Your task
Only the count is wanted here: how many lines of the entries hold the string "every"?

Stored items:
■ ■ ■ ■
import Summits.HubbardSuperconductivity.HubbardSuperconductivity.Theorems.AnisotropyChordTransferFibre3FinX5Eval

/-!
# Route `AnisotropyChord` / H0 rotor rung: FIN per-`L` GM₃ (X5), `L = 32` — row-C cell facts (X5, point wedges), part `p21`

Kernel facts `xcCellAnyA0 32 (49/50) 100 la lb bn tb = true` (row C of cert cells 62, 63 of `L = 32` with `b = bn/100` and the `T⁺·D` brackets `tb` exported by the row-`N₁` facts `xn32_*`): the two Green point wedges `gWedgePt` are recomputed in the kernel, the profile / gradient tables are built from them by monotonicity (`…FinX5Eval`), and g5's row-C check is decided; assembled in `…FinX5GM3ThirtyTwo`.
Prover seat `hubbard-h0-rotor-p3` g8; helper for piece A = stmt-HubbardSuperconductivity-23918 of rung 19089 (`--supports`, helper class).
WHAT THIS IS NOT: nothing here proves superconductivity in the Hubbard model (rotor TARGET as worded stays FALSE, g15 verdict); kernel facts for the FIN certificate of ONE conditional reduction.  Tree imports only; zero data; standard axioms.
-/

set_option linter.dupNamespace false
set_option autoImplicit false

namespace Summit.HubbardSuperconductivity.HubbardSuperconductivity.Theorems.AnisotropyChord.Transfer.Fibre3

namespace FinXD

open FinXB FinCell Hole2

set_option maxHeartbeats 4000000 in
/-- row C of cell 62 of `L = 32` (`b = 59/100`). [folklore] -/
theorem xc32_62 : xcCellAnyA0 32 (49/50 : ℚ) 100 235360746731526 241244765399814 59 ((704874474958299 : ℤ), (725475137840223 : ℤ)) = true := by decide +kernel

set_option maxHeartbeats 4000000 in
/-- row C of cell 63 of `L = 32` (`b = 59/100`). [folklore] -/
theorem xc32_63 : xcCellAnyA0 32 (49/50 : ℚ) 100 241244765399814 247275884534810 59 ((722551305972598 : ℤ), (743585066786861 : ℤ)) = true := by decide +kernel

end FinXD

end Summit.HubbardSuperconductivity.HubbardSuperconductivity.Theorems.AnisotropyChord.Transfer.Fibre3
■ ■ ■ ■
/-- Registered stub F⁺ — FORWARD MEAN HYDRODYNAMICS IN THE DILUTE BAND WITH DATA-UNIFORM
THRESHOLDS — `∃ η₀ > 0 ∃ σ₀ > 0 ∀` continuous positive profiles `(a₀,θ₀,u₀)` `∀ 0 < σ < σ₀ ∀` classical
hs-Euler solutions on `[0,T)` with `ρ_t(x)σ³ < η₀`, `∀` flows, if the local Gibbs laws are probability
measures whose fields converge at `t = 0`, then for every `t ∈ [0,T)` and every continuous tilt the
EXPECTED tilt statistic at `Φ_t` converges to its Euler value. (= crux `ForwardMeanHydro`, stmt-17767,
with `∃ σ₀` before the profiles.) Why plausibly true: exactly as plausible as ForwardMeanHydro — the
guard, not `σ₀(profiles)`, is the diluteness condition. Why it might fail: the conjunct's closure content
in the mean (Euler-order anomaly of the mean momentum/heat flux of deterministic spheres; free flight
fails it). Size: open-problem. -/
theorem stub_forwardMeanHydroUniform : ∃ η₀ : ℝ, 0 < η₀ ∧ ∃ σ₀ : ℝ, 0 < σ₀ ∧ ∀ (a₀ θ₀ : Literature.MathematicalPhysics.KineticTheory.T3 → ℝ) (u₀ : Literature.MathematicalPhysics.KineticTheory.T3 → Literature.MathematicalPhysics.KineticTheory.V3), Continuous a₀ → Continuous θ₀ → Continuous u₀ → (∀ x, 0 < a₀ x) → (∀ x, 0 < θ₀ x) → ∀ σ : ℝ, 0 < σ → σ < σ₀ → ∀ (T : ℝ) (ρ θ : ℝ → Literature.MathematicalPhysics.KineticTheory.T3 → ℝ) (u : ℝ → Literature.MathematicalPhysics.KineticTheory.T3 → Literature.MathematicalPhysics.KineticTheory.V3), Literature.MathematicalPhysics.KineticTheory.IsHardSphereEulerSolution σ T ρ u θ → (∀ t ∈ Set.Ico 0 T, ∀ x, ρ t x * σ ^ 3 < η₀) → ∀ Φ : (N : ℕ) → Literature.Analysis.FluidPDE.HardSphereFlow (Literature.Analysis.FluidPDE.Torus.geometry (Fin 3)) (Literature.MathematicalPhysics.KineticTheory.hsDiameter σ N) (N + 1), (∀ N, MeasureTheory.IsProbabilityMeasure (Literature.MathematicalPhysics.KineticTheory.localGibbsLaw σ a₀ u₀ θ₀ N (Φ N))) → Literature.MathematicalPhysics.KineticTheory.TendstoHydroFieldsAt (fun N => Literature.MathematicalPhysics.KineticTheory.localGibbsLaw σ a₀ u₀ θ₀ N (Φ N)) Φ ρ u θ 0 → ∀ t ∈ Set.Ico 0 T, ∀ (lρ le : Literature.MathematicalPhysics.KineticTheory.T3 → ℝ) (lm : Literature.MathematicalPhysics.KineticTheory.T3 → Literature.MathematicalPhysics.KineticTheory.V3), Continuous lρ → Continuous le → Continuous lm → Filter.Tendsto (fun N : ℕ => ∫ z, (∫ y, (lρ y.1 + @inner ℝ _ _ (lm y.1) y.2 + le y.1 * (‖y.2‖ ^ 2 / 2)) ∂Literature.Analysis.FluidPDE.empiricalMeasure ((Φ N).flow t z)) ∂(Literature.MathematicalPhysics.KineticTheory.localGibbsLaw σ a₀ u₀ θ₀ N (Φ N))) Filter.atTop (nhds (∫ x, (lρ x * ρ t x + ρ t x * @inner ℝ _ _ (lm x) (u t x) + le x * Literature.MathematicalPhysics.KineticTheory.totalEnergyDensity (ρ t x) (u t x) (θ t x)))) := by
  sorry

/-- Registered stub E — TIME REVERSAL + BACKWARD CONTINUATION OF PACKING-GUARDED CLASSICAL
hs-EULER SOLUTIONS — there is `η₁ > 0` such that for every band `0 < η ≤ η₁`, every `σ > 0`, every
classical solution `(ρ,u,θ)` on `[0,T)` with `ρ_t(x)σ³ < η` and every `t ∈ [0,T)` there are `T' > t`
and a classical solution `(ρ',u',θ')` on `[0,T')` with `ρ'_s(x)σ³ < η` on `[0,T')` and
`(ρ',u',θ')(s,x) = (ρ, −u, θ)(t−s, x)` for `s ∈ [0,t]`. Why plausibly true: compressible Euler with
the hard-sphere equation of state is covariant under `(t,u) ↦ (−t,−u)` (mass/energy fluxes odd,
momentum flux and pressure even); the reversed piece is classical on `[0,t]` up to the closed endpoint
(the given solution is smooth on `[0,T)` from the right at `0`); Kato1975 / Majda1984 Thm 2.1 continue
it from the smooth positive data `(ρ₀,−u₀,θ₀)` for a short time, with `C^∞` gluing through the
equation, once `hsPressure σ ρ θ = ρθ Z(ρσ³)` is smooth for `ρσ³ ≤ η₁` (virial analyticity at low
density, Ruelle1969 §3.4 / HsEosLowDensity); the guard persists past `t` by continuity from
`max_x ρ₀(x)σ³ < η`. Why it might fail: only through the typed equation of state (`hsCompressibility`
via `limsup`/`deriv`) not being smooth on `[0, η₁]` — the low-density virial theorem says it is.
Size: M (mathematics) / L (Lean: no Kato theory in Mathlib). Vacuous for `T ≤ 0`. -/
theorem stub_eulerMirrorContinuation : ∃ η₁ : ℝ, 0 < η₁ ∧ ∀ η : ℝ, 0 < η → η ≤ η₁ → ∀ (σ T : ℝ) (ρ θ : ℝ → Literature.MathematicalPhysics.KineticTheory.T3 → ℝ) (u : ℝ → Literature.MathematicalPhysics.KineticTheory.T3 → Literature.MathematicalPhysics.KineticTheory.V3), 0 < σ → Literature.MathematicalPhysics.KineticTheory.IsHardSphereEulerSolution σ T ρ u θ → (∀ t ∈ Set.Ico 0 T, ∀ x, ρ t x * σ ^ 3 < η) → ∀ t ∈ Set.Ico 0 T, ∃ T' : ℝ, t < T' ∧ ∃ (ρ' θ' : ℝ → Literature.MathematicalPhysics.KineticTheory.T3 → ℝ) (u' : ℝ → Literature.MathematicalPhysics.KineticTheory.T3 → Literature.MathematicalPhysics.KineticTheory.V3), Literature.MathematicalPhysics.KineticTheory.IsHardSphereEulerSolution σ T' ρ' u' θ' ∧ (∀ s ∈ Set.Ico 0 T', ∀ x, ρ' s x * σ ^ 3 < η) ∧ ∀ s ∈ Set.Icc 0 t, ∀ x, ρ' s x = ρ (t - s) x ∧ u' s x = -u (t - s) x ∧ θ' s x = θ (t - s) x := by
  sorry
■ ■ ■ ■
Output
3